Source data
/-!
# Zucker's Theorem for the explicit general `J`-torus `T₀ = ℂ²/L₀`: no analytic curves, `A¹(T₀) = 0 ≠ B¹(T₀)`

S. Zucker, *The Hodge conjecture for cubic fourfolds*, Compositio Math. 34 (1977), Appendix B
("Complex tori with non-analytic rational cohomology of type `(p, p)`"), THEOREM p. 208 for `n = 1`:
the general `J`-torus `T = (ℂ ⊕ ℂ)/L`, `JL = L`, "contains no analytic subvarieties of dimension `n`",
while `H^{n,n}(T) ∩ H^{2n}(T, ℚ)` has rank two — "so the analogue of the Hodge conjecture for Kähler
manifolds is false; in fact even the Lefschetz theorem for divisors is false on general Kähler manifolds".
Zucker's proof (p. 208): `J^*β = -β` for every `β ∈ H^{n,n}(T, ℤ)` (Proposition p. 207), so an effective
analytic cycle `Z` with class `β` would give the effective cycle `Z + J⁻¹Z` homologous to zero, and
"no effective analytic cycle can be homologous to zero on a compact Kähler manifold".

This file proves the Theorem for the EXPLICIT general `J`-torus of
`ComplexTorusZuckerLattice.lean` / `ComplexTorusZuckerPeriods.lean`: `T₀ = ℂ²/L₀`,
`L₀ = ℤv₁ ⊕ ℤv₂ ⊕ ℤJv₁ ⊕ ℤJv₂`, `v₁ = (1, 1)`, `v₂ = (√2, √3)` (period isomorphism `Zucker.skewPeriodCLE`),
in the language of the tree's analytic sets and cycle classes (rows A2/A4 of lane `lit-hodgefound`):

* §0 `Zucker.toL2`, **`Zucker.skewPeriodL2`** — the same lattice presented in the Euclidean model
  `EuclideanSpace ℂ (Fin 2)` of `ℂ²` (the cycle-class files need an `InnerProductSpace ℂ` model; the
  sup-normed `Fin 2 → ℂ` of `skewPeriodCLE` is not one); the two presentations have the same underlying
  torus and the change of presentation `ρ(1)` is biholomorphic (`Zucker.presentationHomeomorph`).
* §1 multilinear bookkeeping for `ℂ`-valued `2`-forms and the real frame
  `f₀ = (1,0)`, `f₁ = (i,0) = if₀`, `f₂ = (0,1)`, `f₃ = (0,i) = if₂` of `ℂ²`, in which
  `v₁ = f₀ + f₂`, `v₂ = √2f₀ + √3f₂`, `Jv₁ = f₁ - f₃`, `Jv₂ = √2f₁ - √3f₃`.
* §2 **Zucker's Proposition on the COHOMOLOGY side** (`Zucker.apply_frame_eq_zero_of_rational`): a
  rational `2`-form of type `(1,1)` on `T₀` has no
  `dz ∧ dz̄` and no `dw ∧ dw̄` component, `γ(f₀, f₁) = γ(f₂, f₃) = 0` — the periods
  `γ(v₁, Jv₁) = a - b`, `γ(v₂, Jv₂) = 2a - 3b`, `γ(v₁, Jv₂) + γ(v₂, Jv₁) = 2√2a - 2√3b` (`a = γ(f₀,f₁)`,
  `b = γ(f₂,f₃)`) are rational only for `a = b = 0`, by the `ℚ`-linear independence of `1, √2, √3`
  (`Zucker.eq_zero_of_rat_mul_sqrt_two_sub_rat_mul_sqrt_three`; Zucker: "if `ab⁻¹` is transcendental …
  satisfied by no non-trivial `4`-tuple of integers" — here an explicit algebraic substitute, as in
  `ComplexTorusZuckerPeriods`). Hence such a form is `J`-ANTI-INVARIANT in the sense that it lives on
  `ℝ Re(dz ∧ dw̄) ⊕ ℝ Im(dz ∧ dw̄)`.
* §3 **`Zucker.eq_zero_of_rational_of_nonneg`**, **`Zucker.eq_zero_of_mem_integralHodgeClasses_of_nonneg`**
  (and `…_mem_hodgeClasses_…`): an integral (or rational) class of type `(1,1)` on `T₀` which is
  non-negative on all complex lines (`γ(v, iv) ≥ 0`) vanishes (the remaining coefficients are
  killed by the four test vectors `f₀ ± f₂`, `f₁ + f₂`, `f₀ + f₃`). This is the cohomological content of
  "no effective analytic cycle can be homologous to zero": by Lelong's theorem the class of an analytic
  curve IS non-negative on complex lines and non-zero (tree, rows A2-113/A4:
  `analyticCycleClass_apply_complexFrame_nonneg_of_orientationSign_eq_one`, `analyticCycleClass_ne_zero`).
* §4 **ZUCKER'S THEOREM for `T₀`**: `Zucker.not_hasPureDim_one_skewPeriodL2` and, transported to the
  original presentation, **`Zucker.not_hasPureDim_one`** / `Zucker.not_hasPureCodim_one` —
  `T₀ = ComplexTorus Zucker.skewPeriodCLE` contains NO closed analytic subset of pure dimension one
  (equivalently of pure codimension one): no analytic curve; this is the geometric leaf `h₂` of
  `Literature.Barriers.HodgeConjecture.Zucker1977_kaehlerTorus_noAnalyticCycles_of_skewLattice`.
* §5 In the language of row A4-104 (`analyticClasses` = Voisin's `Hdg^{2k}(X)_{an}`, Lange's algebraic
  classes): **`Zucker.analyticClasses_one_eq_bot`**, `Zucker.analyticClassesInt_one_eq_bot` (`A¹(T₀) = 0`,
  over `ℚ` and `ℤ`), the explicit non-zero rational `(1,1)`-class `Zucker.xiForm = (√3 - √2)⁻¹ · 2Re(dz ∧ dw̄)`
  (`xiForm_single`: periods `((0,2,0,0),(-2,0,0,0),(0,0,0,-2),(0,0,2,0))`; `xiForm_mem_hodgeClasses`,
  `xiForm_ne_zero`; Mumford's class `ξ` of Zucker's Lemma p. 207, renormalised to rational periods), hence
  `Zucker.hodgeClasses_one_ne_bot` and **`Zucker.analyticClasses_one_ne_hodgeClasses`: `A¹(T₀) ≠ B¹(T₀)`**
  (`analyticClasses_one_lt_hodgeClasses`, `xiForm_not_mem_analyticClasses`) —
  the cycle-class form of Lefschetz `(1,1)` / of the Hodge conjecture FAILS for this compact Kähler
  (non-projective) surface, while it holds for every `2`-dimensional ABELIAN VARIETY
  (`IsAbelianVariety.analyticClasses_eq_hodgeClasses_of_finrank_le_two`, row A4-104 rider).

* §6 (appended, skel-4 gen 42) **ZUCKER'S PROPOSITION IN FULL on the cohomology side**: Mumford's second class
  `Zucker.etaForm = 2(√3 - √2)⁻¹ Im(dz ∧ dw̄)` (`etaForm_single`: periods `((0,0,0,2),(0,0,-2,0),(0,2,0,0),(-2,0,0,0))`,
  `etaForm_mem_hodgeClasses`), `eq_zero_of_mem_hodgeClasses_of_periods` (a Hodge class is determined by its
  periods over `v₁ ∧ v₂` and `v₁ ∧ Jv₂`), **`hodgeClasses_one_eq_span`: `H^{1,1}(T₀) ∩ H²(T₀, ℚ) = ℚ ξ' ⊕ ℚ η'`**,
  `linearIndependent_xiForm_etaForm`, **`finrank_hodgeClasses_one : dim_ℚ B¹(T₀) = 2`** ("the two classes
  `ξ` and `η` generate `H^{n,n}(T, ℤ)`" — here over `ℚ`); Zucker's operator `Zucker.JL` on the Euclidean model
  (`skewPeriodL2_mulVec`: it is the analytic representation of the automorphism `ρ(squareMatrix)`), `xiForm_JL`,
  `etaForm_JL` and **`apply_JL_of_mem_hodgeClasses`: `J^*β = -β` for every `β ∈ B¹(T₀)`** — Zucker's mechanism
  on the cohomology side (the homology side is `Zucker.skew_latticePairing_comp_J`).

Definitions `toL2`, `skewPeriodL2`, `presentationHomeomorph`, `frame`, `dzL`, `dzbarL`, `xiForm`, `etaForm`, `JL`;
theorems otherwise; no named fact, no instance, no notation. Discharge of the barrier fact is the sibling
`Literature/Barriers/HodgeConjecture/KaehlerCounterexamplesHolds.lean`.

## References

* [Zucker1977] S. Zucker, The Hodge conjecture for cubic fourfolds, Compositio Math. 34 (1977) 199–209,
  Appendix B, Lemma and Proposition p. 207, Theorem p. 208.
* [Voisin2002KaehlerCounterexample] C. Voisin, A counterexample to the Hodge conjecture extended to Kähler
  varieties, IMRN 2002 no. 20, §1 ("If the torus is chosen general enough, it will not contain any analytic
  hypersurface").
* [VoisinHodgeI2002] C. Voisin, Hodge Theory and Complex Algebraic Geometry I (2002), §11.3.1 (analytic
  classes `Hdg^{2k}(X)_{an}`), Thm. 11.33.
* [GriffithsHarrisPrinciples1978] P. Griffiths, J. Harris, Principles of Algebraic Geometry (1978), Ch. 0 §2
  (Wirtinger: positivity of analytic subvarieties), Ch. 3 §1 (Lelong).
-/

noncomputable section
...
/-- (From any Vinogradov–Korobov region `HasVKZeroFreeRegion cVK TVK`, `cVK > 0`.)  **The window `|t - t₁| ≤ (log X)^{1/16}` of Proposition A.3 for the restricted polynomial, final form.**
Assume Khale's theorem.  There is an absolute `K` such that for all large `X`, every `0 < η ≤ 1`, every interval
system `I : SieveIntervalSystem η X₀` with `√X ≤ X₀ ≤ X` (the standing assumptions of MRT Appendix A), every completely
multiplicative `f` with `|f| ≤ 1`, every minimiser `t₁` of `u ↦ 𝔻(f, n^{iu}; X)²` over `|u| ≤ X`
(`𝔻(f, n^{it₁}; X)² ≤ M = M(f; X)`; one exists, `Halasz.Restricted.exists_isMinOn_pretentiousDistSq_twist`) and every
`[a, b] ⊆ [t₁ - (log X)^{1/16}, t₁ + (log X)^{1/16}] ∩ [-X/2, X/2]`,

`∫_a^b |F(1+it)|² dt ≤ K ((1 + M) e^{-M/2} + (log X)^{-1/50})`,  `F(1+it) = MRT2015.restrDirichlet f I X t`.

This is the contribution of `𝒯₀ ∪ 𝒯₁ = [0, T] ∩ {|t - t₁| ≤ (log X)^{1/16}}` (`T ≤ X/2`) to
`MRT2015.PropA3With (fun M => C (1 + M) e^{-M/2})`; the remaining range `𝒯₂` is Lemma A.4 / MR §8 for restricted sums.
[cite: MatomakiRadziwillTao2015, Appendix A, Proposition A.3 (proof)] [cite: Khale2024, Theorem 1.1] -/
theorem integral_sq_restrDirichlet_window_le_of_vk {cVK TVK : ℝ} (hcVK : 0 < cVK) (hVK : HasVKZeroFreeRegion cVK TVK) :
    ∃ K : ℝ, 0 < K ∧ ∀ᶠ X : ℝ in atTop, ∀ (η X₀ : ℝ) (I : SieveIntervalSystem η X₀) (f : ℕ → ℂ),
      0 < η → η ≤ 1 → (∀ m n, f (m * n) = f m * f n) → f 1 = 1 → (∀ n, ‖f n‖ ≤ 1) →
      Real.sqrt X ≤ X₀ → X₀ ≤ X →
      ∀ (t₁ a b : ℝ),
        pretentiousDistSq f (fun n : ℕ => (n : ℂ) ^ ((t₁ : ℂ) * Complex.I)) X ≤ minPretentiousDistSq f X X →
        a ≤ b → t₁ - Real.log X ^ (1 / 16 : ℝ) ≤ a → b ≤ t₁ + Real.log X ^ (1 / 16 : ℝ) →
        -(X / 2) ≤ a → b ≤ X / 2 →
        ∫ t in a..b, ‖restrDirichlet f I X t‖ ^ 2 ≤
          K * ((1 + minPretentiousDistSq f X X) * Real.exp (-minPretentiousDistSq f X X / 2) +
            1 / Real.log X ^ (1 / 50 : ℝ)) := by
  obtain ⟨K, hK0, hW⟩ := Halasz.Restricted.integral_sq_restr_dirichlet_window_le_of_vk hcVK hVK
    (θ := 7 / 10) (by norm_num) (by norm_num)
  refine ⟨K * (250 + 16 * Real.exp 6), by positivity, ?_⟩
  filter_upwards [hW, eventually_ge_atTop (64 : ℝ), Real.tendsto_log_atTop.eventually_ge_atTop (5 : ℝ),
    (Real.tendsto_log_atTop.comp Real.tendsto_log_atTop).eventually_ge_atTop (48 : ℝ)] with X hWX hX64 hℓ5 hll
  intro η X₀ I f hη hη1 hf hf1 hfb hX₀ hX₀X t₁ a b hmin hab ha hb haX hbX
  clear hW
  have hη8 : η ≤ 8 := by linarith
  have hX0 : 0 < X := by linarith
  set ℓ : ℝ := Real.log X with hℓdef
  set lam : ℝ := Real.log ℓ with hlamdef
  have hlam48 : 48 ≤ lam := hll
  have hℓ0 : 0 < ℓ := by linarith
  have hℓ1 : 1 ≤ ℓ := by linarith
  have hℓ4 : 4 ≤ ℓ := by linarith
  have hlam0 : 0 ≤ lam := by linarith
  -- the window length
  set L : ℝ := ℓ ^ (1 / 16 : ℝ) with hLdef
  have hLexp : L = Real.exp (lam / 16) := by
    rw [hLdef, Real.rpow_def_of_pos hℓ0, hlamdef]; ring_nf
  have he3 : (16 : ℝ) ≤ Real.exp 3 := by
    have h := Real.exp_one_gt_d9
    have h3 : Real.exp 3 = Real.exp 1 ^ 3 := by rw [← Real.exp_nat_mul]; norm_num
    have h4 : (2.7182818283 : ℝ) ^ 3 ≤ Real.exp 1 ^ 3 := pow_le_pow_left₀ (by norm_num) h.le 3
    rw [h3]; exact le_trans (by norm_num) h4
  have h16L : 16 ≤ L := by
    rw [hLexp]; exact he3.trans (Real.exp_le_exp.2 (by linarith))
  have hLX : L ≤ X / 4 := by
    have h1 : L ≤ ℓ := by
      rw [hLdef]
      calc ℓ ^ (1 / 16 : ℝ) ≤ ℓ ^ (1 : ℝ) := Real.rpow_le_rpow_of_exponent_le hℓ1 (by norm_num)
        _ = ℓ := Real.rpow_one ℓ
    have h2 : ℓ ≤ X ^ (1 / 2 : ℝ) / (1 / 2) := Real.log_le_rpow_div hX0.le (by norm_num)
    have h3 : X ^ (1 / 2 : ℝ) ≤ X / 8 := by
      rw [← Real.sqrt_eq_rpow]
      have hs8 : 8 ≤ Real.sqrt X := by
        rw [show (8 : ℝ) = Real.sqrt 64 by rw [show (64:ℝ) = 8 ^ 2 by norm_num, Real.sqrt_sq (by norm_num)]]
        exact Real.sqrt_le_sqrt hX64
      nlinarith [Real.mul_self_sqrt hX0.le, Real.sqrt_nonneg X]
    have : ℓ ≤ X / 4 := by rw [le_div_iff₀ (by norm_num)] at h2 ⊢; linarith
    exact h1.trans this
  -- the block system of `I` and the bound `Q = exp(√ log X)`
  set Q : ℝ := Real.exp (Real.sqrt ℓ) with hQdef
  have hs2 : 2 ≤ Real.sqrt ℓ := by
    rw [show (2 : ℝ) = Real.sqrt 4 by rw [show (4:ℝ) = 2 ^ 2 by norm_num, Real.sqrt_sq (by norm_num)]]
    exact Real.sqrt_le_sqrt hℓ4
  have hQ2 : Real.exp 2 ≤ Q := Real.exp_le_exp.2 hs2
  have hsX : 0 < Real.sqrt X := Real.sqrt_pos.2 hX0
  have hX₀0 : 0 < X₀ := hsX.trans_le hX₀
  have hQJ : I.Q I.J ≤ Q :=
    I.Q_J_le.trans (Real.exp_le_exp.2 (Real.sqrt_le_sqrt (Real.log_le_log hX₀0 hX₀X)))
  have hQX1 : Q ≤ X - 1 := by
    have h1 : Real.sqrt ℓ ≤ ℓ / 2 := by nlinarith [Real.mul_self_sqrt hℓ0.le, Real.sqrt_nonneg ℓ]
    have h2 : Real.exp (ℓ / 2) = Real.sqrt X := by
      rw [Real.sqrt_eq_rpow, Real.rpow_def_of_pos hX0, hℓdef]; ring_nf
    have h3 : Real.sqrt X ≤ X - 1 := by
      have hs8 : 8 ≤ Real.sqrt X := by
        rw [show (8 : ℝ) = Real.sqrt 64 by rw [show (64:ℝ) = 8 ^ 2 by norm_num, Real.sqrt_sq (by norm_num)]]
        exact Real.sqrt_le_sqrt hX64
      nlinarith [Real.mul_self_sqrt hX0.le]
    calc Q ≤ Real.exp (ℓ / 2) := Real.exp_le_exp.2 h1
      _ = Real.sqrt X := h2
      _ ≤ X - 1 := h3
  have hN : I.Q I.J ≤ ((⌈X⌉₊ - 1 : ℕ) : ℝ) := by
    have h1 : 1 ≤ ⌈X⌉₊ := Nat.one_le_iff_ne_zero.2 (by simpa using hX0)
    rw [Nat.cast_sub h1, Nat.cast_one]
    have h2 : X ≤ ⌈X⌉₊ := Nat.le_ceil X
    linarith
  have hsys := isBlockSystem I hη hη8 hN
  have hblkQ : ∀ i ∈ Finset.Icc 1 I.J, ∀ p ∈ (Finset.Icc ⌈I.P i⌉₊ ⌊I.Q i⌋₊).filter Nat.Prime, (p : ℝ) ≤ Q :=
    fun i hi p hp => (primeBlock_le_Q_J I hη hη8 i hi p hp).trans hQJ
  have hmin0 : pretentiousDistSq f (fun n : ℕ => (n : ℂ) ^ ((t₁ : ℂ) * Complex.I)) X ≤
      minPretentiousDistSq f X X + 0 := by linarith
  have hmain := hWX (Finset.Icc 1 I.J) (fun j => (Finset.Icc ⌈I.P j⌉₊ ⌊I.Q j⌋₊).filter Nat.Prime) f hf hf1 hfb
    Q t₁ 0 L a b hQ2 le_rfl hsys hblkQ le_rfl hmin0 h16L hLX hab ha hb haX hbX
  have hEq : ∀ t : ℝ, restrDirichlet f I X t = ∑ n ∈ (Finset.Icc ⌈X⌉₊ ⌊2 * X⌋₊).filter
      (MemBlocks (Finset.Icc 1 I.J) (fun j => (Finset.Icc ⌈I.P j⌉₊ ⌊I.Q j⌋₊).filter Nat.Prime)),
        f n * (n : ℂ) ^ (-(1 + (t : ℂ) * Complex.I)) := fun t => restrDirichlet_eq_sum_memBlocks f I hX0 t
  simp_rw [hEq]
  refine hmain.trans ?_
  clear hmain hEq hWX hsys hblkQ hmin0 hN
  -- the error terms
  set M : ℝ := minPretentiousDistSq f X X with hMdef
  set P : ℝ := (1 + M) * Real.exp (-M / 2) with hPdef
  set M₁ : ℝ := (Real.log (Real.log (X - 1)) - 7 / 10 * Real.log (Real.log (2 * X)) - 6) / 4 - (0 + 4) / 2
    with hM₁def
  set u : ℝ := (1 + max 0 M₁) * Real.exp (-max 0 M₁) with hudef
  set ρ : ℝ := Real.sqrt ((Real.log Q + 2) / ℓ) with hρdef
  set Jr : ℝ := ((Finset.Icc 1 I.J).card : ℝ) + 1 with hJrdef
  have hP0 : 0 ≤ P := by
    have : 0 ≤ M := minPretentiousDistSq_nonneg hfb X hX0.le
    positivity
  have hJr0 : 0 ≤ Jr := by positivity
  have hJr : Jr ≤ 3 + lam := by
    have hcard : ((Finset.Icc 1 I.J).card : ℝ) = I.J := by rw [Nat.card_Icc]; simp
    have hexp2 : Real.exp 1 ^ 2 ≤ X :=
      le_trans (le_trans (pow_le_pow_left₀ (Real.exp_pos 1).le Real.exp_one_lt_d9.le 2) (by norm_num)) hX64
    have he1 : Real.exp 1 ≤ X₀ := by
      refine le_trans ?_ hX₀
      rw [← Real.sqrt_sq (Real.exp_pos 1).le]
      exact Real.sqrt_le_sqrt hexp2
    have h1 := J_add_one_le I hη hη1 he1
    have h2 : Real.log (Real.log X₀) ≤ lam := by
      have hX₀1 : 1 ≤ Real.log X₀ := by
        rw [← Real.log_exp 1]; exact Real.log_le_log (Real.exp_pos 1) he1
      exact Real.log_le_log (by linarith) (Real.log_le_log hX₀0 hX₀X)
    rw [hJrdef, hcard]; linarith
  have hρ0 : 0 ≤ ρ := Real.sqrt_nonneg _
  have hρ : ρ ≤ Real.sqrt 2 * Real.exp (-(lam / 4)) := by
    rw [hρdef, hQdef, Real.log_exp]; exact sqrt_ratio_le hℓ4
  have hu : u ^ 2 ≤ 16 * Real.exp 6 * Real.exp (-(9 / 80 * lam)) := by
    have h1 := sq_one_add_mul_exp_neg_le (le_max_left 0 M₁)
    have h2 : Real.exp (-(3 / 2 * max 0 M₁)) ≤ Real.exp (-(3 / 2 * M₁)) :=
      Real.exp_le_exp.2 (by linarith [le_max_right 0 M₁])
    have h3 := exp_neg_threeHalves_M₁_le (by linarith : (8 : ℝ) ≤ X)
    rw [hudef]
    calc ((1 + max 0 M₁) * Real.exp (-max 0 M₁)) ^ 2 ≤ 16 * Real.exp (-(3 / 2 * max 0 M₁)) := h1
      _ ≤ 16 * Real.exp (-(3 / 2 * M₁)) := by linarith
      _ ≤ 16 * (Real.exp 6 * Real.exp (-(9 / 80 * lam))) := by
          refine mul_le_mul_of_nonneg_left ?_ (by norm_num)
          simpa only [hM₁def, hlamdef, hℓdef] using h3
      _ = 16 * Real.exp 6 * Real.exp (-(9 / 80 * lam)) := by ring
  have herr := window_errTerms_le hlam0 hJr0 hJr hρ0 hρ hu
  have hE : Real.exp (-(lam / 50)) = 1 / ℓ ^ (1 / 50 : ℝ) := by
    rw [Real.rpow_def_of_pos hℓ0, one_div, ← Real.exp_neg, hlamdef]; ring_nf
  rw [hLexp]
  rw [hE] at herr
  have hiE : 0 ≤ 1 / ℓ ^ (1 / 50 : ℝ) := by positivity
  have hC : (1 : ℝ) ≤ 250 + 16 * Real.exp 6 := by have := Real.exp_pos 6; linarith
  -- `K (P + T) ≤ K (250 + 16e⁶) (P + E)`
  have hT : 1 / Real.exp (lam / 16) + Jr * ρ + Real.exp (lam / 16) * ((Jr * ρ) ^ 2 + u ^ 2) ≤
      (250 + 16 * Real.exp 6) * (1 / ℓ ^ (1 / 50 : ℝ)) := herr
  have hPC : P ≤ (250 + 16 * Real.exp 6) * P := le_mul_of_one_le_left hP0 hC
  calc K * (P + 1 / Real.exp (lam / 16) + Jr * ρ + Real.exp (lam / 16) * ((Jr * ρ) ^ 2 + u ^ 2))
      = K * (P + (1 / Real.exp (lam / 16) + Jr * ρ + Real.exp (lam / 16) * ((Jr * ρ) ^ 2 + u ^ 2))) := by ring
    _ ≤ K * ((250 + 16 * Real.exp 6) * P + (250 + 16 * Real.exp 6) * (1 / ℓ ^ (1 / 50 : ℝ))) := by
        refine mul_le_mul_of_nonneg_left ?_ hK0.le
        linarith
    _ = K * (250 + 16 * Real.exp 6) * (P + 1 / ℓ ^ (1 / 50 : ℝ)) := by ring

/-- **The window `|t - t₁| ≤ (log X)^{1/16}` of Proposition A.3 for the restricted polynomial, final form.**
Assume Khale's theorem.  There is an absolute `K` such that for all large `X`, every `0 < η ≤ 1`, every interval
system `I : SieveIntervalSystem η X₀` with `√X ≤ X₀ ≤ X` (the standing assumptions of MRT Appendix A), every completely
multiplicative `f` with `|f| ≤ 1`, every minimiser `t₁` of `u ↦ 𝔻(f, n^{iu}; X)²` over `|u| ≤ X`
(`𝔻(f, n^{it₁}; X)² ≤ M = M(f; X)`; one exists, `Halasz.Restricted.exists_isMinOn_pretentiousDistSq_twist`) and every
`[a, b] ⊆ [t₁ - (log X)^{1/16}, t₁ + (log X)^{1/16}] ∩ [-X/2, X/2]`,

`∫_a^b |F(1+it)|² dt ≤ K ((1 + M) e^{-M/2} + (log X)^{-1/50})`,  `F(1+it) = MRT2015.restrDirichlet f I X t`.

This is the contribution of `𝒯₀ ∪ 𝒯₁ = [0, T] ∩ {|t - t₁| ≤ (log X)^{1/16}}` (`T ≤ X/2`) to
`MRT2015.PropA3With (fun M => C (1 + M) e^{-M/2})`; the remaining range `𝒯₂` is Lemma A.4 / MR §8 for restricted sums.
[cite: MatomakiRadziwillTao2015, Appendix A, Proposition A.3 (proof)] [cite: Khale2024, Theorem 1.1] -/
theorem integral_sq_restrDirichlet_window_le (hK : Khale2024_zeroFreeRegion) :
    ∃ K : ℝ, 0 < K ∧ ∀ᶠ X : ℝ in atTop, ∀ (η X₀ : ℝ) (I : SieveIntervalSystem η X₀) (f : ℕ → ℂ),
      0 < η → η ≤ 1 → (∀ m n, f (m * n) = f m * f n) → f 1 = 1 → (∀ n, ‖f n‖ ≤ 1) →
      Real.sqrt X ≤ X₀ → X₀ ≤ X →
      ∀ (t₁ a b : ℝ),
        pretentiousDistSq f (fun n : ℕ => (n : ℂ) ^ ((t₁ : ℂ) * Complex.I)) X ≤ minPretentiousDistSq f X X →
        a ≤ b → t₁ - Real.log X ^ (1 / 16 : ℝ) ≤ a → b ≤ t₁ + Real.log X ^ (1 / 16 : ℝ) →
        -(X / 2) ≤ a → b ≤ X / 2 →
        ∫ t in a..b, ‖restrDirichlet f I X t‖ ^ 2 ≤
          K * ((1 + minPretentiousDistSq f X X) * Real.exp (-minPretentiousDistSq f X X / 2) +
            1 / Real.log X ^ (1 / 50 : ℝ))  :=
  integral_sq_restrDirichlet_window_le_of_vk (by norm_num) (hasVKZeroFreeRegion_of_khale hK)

• **Goal of the exercise**
Apply a filter for "Barriers" to the entries and show each line that passes.

• **Response box**
  `Literature.Barriers.HodgeConjecture.Zucker1977_kaehlerTorus_noAnalyticCycles_of_skewLattice`.
`Literature/Barriers/HodgeConjecture/KaehlerCounterexamplesHolds.lean`.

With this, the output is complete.